### Data for this task
= = = = = = =

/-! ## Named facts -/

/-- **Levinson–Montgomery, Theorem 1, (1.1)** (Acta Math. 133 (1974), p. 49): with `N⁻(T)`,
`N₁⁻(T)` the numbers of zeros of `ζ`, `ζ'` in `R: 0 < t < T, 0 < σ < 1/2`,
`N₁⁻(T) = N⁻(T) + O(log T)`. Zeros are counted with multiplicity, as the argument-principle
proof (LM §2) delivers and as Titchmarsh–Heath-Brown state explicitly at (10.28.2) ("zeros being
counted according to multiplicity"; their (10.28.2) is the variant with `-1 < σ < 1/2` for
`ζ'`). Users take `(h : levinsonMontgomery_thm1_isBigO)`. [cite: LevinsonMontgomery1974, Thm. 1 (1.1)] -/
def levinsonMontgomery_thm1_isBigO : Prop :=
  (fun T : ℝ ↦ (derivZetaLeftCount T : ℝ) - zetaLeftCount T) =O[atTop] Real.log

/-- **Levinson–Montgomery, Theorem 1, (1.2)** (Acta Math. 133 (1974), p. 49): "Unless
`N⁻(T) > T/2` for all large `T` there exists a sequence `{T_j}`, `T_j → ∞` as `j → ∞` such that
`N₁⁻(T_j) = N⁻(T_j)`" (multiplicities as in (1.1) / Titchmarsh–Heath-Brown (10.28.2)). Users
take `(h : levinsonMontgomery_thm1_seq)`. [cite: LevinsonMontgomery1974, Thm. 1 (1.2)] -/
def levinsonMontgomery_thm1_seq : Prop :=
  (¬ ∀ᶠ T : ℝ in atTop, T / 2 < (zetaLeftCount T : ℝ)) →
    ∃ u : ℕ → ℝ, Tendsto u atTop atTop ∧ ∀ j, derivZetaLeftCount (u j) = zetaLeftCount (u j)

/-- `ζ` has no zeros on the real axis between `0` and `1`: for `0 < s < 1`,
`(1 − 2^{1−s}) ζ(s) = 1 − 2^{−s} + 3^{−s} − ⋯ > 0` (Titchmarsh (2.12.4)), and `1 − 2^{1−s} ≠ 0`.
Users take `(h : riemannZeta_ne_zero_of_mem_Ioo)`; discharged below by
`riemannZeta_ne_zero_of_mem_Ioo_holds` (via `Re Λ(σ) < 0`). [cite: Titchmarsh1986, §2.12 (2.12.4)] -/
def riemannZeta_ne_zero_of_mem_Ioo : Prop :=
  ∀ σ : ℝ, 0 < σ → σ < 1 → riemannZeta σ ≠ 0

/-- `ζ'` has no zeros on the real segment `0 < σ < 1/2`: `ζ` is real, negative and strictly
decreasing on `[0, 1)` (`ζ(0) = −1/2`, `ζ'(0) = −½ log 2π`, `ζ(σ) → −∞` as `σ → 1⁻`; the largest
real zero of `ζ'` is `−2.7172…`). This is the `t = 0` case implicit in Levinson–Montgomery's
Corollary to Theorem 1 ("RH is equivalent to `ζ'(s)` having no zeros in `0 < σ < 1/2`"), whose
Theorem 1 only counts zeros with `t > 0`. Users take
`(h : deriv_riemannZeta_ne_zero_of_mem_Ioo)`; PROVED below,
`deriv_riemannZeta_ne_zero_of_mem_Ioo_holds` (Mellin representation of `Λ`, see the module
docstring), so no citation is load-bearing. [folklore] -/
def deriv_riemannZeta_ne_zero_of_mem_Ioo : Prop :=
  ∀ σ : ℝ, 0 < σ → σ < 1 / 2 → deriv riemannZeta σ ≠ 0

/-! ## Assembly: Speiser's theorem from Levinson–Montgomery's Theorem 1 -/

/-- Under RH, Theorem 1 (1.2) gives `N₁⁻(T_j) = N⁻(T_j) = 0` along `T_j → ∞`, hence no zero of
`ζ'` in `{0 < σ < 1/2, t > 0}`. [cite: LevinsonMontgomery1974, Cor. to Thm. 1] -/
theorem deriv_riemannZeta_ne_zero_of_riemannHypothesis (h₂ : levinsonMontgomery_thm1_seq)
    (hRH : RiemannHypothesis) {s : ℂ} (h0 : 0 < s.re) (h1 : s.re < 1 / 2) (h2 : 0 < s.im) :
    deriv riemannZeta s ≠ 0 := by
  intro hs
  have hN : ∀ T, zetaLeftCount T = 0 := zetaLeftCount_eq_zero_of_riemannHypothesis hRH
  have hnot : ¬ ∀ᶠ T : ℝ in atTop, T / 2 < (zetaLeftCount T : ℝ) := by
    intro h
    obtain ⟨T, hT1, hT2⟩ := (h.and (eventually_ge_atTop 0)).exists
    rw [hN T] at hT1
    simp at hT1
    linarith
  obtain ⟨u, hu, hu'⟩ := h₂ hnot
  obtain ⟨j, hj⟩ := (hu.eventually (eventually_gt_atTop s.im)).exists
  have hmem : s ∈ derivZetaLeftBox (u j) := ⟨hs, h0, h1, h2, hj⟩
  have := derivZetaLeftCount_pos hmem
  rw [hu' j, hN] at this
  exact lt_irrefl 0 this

= = = = = = =

### Instructions to follow
Copy all lines above containing the string "take".

### Exercise response
`ζ'`). Users take `(h : levinsonMontgomery_thm1_isBigO)`. [cite: LevinsonMontgomery1974, Thm. 1 (1.1)] -/
take `(h : levinsonMontgomery_thm1_seq)`. [cite: LevinsonMontgomery1974, Thm. 1 (1.2)] -/
Users take `(h : riemannZeta_ne_zero_of_mem_Ioo)`; discharged below by
Theorem 1 only counts zeros with `t > 0`. Users take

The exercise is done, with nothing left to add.